Hotpie & Candy was a small German label (a subsidiary of Soulciety Records) that released a series of singles between 1992-1995. All of these releases were by a band from Munich called The Poets Of Rhythm whose members included the very un-soulful-sounding Teutons Jan Whitefield, Max Whitefield, Boris Geiger, Till Sahm, Malte Müller-Egloff, Wolfgang Schlick, and Michael Voss. This German funk band (consider that oxymoronic term: German Funk!) recorded under various pseudonyms (Bo Baral's Excursionists, Bus People Express, Karl Hector & The Funk-Pilots, Mercy Sluts, The, Mighty Continentals, The, Neo-Hip-Hot-Kiddies Community, New Process, The, Organized Raw Funk, Pan-Atlantics, The, Polyversal Souls, The, Soul Sliders, Soul-Saints Orchestra, Soul-Saints, The, Syrup, Whitefield Brothers, The Woo Woo's), releasing albums in the guise of "compilations" by "Various Artists" between 1992 and 2002. Ha! Don't be fooled like I was. Despite their tighter-than-James-Brown sound, the Poets remained relative unknowns outside of Deutschland until they were discovered by DJ Shadow in 2001; Shadow helped bring them to the attention of London's Ninja Tune records, where their Define Discern release reached a broader Western audience.
Poets of Rhythm
The minute the first track played I realized I owned this CD (and probably still do, though I've since lost it in the pop cultural dumping ground that is my domicile). In fact I used at least two of the tracks, by the Whitefield Bros and The Woo-Hoos, on the first season of Atomic TV. The Whitefield's funk groove provided excellent accompaniment to a classroom scare film about fire safety while The Woo-Hoos riff was used to illustrate the monthly cycle on the Atomic TV menstruation episode, "It's Wonderful Being A Girl!"

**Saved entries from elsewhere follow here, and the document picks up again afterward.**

import Mathlib.NumberTheory.Bertrand
import Literature.Computability.Complexity.ShenRefereeVerdict
import Literature.Computability.Complexity.IrreducibilityLLLPrimeSearchFP
import Literature.Computability.Complexity.SumcheckMAReferee
import Literature.Computability.Complexity.LengthCompare
import HarnessLib

/-!
# The `IP = PSPACE` referee, machine layer IV: the parameters, the prime, and the referee language in `P`

Last machine file of the referee of the Shamir–Shen game for `TQBF` (Arora–Barak §8.3.3). It fixes the
parameters of the protocol as polynomial-time functions of the formula — the number of rounds
`T = N(N+1) + N`, the degree bound `d = max 2 (size φ)`, and the prime `p` of the field `𝔽_p` — and
packages Arthur's verdict as a LANGUAGE on the game strings `⟨x, enc history⟩` of `ArthurMerlinGames.lean`:

* `ShenRef.primeAbove B` — the least prime in `(B, 2B+2]` (Bertrand's postulate,
  `Nat.exists_prime_lt_and_le_two_mul`; `primeAbove_prime`, `lt_primeAbove`, `primeAbove_le`), found by
  the tree's trial division `LLLFactoring.isPrimeTD` / `isPrimeTDC` (`IrreducibilityLLLPrimeSearch(FP).lean`), and
  `primeAboveC` (unary in, unary out; AB: "The verifier can check that `p` is prime" — here the
  verifier finds `p` itself, of `O(log n)` bits);
* the parameters `Tof`, `dOf`, `Bof = 6·T·d + 6`, `pOf = primeAbove Bof` (so `p > 6Td`, the bound that
  makes the soundness error `T·d·(1/p + 2^{-m}) ≤ 1/3`), their polynomial bounds in the code length,
  and `ShenRef.core ψ h = natAccepts p p d ψ h` (block width `β = p`, so `p ≤ 2^β`) with **`coreC`**;
* **`ShenRef.RefLang`** — the referee language: `z` is accepted iff `fstF z` is the code of a CLOSED
  prenex formula `ψ` (`TQBFEval.validFn`, `TQBFCodewords.lean`) and `core ψ` accepts the history
  decoded from the rest; `boolPair_encode_listE_mem_RefLang_iff`, `boolPair_mem_RefLang` (invalid
  inputs are never accepted), and **`RefLang_mem_P`**.

All proved; no named facts.

## References

* S. Arora, B. Barak, *Computational Complexity: A Modern Approach*, CUP 2009, §8.3.2 ("The verifier
  can check that `p` is prime"), §8.3.3, §1.3; Thm. 4.13 / Def. 4.10 (`TQBF`, closed formulas).
* P. L. Chebyshev / Bertrand's postulate, via Mathlib `Nat.exists_prime_lt_and_le_two_mul`.
-/

noncomputable section

namespace Literature.Computability.Complexity

open _root_.Computability Polynomial Brick CodeFP Literature.Barriers.QuantumAdvantage

namespace ShenRef

/-! ### A prime above a bound -/

/-- **A prime above `B`**: the first `n ∈ [0, 2B+3)` with `B < n` passing trial division (`0` if none —
never, by Bertrand's postulate). [folklore] -/
def primeAbove (B : ℕ) : ℕ :=
  ((List.range (2 * B + 3)).find? fun n => decide (B < n) && LLLFactoring.isPrimeTD n).getD 0

/-- The search succeeds: Bertrand's postulate gives a prime in `(B+1, 2B+2]`. [folklore] -/
theorem primeAbove_spec (B : ℕ) : (primeAbove B).Prime ∧ B < primeAbove B ∧ primeAbove B ≤ 2 * B + 2 := by
  unfold primeAbove
  cases h : (List.range (2 * B + 3)).find? (fun n => decide (B < n) && LLLFactoring.isPrimeTD n) with
  | none =>
    exfalso
    obtain ⟨p, hp, hlt, hle⟩ := Nat.exists_prime_lt_and_le_two_mul (B + 1) (Nat.succ_ne_zero _)
    rw [List.find?_eq_none] at h
    have := h p (List.mem_range.2 (by omega))
    simp only [Bool.and_eq_true, decide_eq_true_eq, (LLLFactoring.isPrimeTD_iff p).2 hp, and_true] at this
    omega
  | some p =>
    have hp := List.find?_some h
    have hmem := List.mem_of_find?_eq_some h
    rw [Bool.and_eq_true, decide_eq_true_eq, LLLFactoring.isPrimeTD_iff] at hp
    rw [List.mem_range] at hmem
    simp only [Option.getD_some]
    exact ⟨hp.2, hp.1, by omega⟩

/-- `primeAbove B` is prime. [folklore] -/
theorem primeAbove_prime (B : ℕ) : (primeAbove B).Prime := (primeAbove_spec B).1

/-- `B < primeAbove B`. [folklore] -/
theorem lt_primeAbove (B : ℕ) : B < primeAbove B := (primeAbove_spec B).2.1

/-- `primeAbove B ≤ 2B + 2`. [folklore] -/
theorem primeAbove_le (B : ℕ) : primeAbove B ≤ 2 * B + 2 := (primeAbove_spec B).2.2

/-- **The prime search on codes** (unary in, unary out). [cite: AroraBarakCC2009, §1.3] -/
theorem primeAboveC : CodeFP unE unE primeAbove := by
  have hpred : CodeFP (pairE unE unE) bitE (fun t => decide (t.1 < t.2) && LLLFactoring.isPrimeTD t.2) := by
    have h1 : CodeFP (pairE unE unE) bitE (fun t => decide (t.1 < t.2)) :=
      (natLt.comp ((natOfUn.comp (fst _ _)).pair (natOfUn.comp (snd _ _))) :)
    exact h1.and (LLLFactoring.isPrimeTDC.comp (snd _ _))
  have hrange : CodeFP unE (rawE unE) (fun B => List.range (2 * B + 3)) := by
    have h2 : CodeFP unE unE (fun B => 2 * B) := unMulConst 2
    have h3 : CodeFP unE unE (fun B => 2 * B + 3) := (unAdd.comp (h2.pair (const _ 3)) :)
    exact (LLLFactoring.urangeUn.comp h3 :)
  have hfind : CodeFP unE (optE unE) (fun B => (List.range (2 * B + 3)).find? fun n => decide (B < n) && LLLFactoring.isPrimeTD n) :=
    ((rawFind? hpred).comp ((CodeFP.id _).pair hrange) :)
  have hget' : CodeFP (optE unE) unE (fun o : Option ℕ => o.toList.headD 0) :=
    ((rawHeadD unE (d := (0 : ℕ)) rfl).comp (optToList unE) :)
  have hget : CodeFP (optE unE) unE (fun o : Option ℕ => o.getD 0) := hget'.congr fun o => by cases o <;> rfl
  exact ((hget.comp hfind).congr fun _ => rfl :)

/-! ### The parameters of the protocol -/

/-- The number of rounds `T = N(N+1) + N`. [cite: AroraBarakCC2009, §8.3.3 ("The size of the expression is O(n²)")] -/
def Tof (ψ : PrenexQBF) : ℕ := ψ.quants.length * (ψ.quants.length + 1) + ψ.quants.length

/-- The degree bound `d = max 2 (size φ)`. [cite: AroraBarakCC2009, §8.3.3] -/
def dOf (ψ : PrenexQBF) : ℕ := TQBFShen.degBound ψ

/-- The bound the prime has to exceed: `6·T·d + 6`. [cite: AroraBarakCC2009, §8.3.3 (soundness error `≤ n·d/p`)] -/
def Bof (ψ : PrenexQBF) : ℕ := 6 * (Tof ψ * dOf ψ) + 6

/-- **The prime of the protocol.** [cite: AroraBarakCC2009, §8.3.2 (the field `𝔽_p`)] -/
def pOf (ψ : PrenexQBF) : ℕ := primeAbove (Bof ψ)

/-- `pOf ψ` is prime. [folklore] -/
theorem pOf_prime (ψ : PrenexQBF) : (pOf ψ).Prime := primeAbove_prime _

/-- `6·T·d + 6 < p`. [folklore] -/
theorem Bof_lt_pOf (ψ : PrenexQBF) : Bof ψ < pOf ψ := lt_primeAbove _

/-- `p ≤ 2(6·T·d + 6) + 2`. [folklore] -/
theorem pOf_le (ψ : PrenexQBF) : pOf ψ ≤ 2 * Bof ψ + 2 := primeAbove_le _

/-- `T = |ops ψ|`. [folklore] -/
theorem Tof_eq (ψ : PrenexQBF) : Tof ψ = (TQBFShen.ops ψ).length := (TQBFShen.length_ops ψ).symm

/-- `N ≤ |code ψ|`. [folklore] -/
theorem quants_length_le (ψ : PrenexQBF) : ψ.quants.length ≤ (qbfE ψ).length := by
  have h : (qbfE ψ).length = 2 * ψ.quants.length + 2 + (pfE ψ.matrix).length := by rw [qbfE_apply, length_boolPair]
  omega

/-- `size φ ≤ |code ψ|`. [folklore] -/
theorem matrix_size_le (ψ : PrenexQBF) : ψ.matrix.size ≤ (qbfE ψ).length := by
  have h : (qbfE ψ).length = 2 * ψ.quants.length + 2 + (2 * (unaryEncodeNat ψ.matrix.size).length + 2 + ψ.matrix.code.length) := by
    rw [qbfE_apply, length_boolPair, pfE_apply, length_boolPair]
  have : (unaryEncodeNat ψ.matrix.size).length = ψ.matrix.size := length_unE _
  omega

/-- `d ≤ |code ψ| + 2`. [folklore] -/
theorem dOf_le (ψ : PrenexQBF) : dOf ψ ≤ (qbfE ψ).length + 2 := by
  unfold dOf TQBFShen.degBound; have := matrix_size_le ψ; omega

/-- `T ≤ |code ψ|² + 2|code ψ|`. [folklore] -/
theorem Tof_le (ψ : PrenexQBF) : Tof ψ ≤ (qbfE ψ).length * (qbfE ψ).length + 2 * (qbfE ψ).length := by
  unfold Tof; have := quants_length_le ψ; nlinarith

/-- `6·T·d + 6 ≤ 6(n² + 2n)(n + 2) + 6`, `n = |code ψ|`. [folklore] -/
theorem Bof_le (ψ : PrenexQBF) :
    Bof ψ ≤ 6 * (((qbfE ψ).length * (qbfE ψ).length + 2 * (qbfE ψ).length) * ((qbfE ψ).length + 2)) + 6 := by
  unfold Bof; exact Nat.add_le_add_right (Nat.mul_le_mul_left _ (Nat.mul_le_mul (Tof_le ψ) (dOf_le ψ))) _

/-- **The referee core**: Arthur's verdict with the protocol's parameters — modulus `p`, block width
`β = p` (so that a block holds a residue, `p ≤ 2^p`), degree bound `d`. [cite: AroraBarakCC2009, §8.3.3] -/
def core (ψ : PrenexQBF) (h : List (List Bool)) : Bool :=
  natAccepts (pOf ψ) (pOf ψ) (dOf ψ) ψ h

/-- A unary polynomial of the length of the code. [cite: AroraBarakCC2009, §1.3] -/
theorem polyLenU (Q : Polynomial ℕ) : CodeFP qbfE unE (fun ψ => Q.eval (qbfE ψ).length) :=
  of_fn (Plumb.polyFn Q) (Plumb.polyFn_mem_FP Q) fun ψ => by rw [Plumb.polyFn_apply, unE_eq_ones]

/-- The size of the matrix, in unary, on codes. [folklore] -/
theorem matrixSizeC : CodeFP qbfE unE (fun ψ => ψ.matrix.size) :=
  of_fn (fstF ∘ sndF) (comp_mem_FP fstF_mem_FP sndF_mem_FP) fun ψ => by
    rw [Function.comp_apply, qbfE_apply, sndF_boolPair, pfE_apply, fstF_boolPair]

/-- The degree bound, in unary, on codes. [folklore] -/
theorem dOfC : CodeFP qbfE unE dOf := by
  have hnat : CodeFP qbfE natE (fun ψ => max 2 ψ.matrix.size) := (natMax.comp ((const _ 2).pair (natOfUn.comp matrixSizeC)) :)
  have hmin : CodeFP qbfE unE (fun ψ => min (max 2 ψ.matrix.size) ((X + 2 : Polynomial ℕ).eval (qbfE ψ).length)) :=
    (unOfNatMin.comp ((polyLenU (X + 2)).pair hnat) :)
  exact hmin.congr fun ψ => by
    have h := dOf_le ψ
    unfold dOf TQBFShen.degBound at h ⊢
    rw [min_eq_left]
    simpa using h

/-- The number of rounds, in binary, on codes. [folklore] -/
theorem TofC : CodeFP qbfE natE Tof := by
  have hN : CodeFP qbfE natE (fun ψ => ψ.quants.length) := (strNatLength.comp quantsC :)
  have hN1 : CodeFP qbfE natE (fun ψ => ψ.quants.length + 1) := (natAdd.comp (hN.pair (const _ 1)) :)
  have hM : CodeFP qbfE natE (fun ψ => ψ.quants.length * (ψ.quants.length + 1)) := (natMul.comp (hN.pair hN1) :)
  exact ((natAdd.comp (hM.pair hN)).congr fun _ => rfl :)

/-- The prime bound, in unary, on codes. [folklore] -/
theorem BofC : CodeFP qbfE unE Bof := by
  have hTd : CodeFP qbfE natE (fun ψ => Tof ψ * dOf ψ) := (natMul.comp (TofC.pair (natOfUn.comp dOfC)) :)
  have h6 : CodeFP qbfE natE (fun ψ => 6 * (Tof ψ * dOf ψ)) := (natMul.comp ((const _ 6).pair hTd) :)
  have hB : CodeFP qbfE natE (fun ψ => 6 * (Tof ψ * dOf ψ) + 6) := (natAdd.comp (h6.pair (const _ 6)) :)
  have hmin : CodeFP qbfE unE (fun ψ => min (6 * (Tof ψ * dOf ψ) + 6)
      ((6 * ((X * X + 2 * X) * (X + 2)) + 6 : Polynomial ℕ).eval (qbfE ψ).length)) :=
    (unOfNatMin.comp ((polyLenU (6 * ((X * X + 2 * X) * (X + 2)) + 6)).pair hB) :)
  exact hmin.congr fun ψ => by
    have h := Bof_le ψ
    unfold Bof at h ⊢
    rw [min_eq_left]
    simpa using h

/-- The prime, in unary, on codes. [folklore] -/
theorem pOfC : CodeFP qbfE unE pOf := (primeAboveC.comp BofC :)

/-- **The referee core on codes**: `(ψ, h) ↦ core ψ h`. [cite: AroraBarakCC2009, §8.3.3 (polynomial-time verifier)] -/
theorem coreC : CodeFP (pairE qbfE (rawE strE)) bitE (fun t => core t.1 t.2) := by
  have hψ : CodeFP (pairE qbfE (rawE strE)) qbfE (fun t => t.1) := fst _ _
  have hparams : CodeFP (pairE qbfE (rawE strE)) (pairE natE (pairE unE unE)) (fun t => (pOf t.1, pOf t.1, dOf t.1)) :=
    ((natOfUn.comp (pOfC.comp hψ)).pair ((pOfC.comp hψ).pair (dOfC.comp hψ)) :)
  have h := natAcceptsC.comp (hparams.pair (CodeFP.id _))
  exact h.congr fun t => by
    show natAccepts (max (pOf t.1) 2) (pOf t.1) (dOf t.1) t.1 t.2 = core t.1 t.2
    rw [max_eq_left (pOf_prime t.1).two_le]
    rfl

/-! ### The referee language -/

/-- **The referee language of the `TQBF` game**: `z` is accepted iff `fstF z` is the code of a closed prenex
formula `ψ` and Arthur's verdict on the history decoded from the rest of `z` (total decoding of the list
code after the unary header of the game string) is `accept`. [cite: AroraBarakCC2009, §8.3.3] -/
def RefLang : Language Bool :=
  {z | ∃ ψ : PrenexQBF, ψ.IsClosed ∧ ψ.encode = fstF z ∧ core ψ (decNil (sndF (sndF z))) = true}

/-- On a game string `⟨code ψ, enc h⟩` with `ψ` closed, the referee runs `core ψ h`. [folklore] -/
theorem boolPair_encode_listE_mem_RefLang_iff {ψ : PrenexQBF} (hψ : ψ.IsClosed) (h : List (List Bool)) :
    boolPair ψ.encode ((encodingList Bool).listBool.encode h) ∈ RefLang ↔ core ψ h = true := by
  have hdec : decNil (sndF (sndF (boolPair ψ.encode ((encodingList Bool).listBool.encode h)))) = h := by
    rw [show ((encodingList Bool).listBool.encode h : List Bool) = listE strE h from congrFun (listE_eq (encodingList Bool)) h,
      sndF_boolPair, listE, sndF_boolPair, decNil_rawE, List.map_id]
  constructor
  · rintro ⟨ψ', -, hcode, hcore⟩
    rw [fstF_boolPair] at hcode
    rw [PrenexQBF.encode_injective hcode] at hcore
    rwa [hdec] at hcore
  · intro hc
    exact ⟨ψ, hψ, by rw [fstF_boolPair], by rw [hdec]; exact hc⟩

/-- A string whose first component is not the code of a closed formula is never accepted. [folklore] -/
theorem boolPair_mem_RefLang {x w : List Bool} (hz : boolPair x w ∈ RefLang) : ∃ ψ : PrenexQBF, ψ.IsClosed ∧ ψ.encode = x := by
  obtain ⟨ψ, hψ, hcode, -⟩ := hz
  rw [fstF_boolPair] at hcode
  exact ⟨ψ, hψ, hcode⟩

/-- **The referee is polynomial time**: some `F ∈ FP` computes `z ↦ [z ∈ RefLang]` — test validity
(`TQBFEval.validFn`), canonicalise the history code (`SumcheckMA.decNilC`), and run `coreC`.
[cite: AroraBarakCC2009, §8.3.3 (polynomial-time verifier)] -/
theorem exists_refFn : ∃ F ∈ FP, ∀ z : List Bool, (z ∈ RefLang → F z = [true]) ∧ (z ∉ RefLang → F z = [false]) := by
  classical
  obtain ⟨Cf, hCf, hCfs⟩ := coreC
  obtain ⟨Df, hDf, hDfs⟩ := SumcheckMA.decNilC
  have hDfs' : ∀ w : List Bool, Df w = rawE strE (decNil w) := hDfs
  have hCfs' : ∀ (ψ : PrenexQBF) (h : List (List Bool)), Cf (boolPair (qbfE ψ) (rawE strE h)) = [core ψ h] := fun ψ h => hCfs (ψ, h)
  have hbuild : (fanoutFn fstF (Df ∘ sndF ∘ sndF) : List Bool → List Bool) ∈ FP :=
    fanoutFn_mem_FP fstF_mem_FP (comp_mem_FP hDf (comp_mem_FP sndF_mem_FP sndF_mem_FP))
  refine ⟨iteFn (TQBFEval.validFn ∘ fstF) (Cf ∘ fanoutFn fstF (Df ∘ sndF ∘ sndF)) (fun _ => [false]),
    iteFn_mem_FP (comp_mem_FP TQBFEval.validFn_mem_FP fstF_mem_FP) (comp_mem_FP hCf hbuild) (const_mem_FP _), fun z => ?_⟩
  rw [iteFn_of_oneBit (TQBFEval.oneBit_validFn.comp _)]
  by_cases hv : (TQBFEval.validFn ∘ fstF) z = [true]
  · obtain ⟨ψ, hcode, hψ⟩ := TQBFEval.exists_of_validFn_eq_true hv
    have hF : (Cf ∘ fanoutFn fstF (Df ∘ sndF ∘ sndF)) z = [core ψ (decNil (sndF (sndF z)))] := by
      simp only [Function.comp_apply, fanoutFn_apply, hDfs', ← hcode]
      exact hCfs' ψ _
    have hmem : z ∈ RefLang ↔ core ψ (decNil (sndF (sndF z))) = true := by
      constructor
      · rintro ⟨ψ', -, hcode', hcore⟩
        rw [← hcode] at hcode'
        rwa [PrenexQBF.encode_injective hcode'] at hcore
      · exact fun hc => ⟨ψ, hψ, hcode, hc⟩
    rw [if_pos hv, hF]
    refine ⟨fun hz => by rw [hmem.1 hz], fun hz => ?_⟩
    rw [hmem, Bool.not_eq_true] at hz
    rw [hz]
  · rw [if_neg hv]
    refine ⟨fun hz => absurd ?_ hv, fun _ => rfl⟩
    obtain ⟨ψ, hψ, hcode, -⟩ := hz
    rw [Function.comp_apply, ← hcode, TQBFEval.validFn_encode, decide_eq_true hψ]

/-- **The referee language is in `P`.** [cite: AroraBarakCC2009, §8.3.3 (polynomial-time verifier)] -/
theorem RefLang_mem_P : RefLang ∈ Classes.P := by
  obtain ⟨F, hF, hFz⟩ := exists_refFn
  exact mem_P_of_mem_FP hF RefLang hFz

end ShenRef

end Literature.Computability.Complexity

end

This stuff lives more than lives up to its "raw funk" name and passes the colorblind test. Never in a million years would you suspect that rigid Krauts - from the land of clockwork-precision and Kraftwerky robotic rhythms - were kicking out the smooth grooves. After all, Germans aren't exactly known for having natural rhythm, in fact they're more renowned for possessing a Negative Funk Factor - more likely to be found goose-stepping than getting down on the good foot. There go all my musical preconceptions!
Essential in any music library.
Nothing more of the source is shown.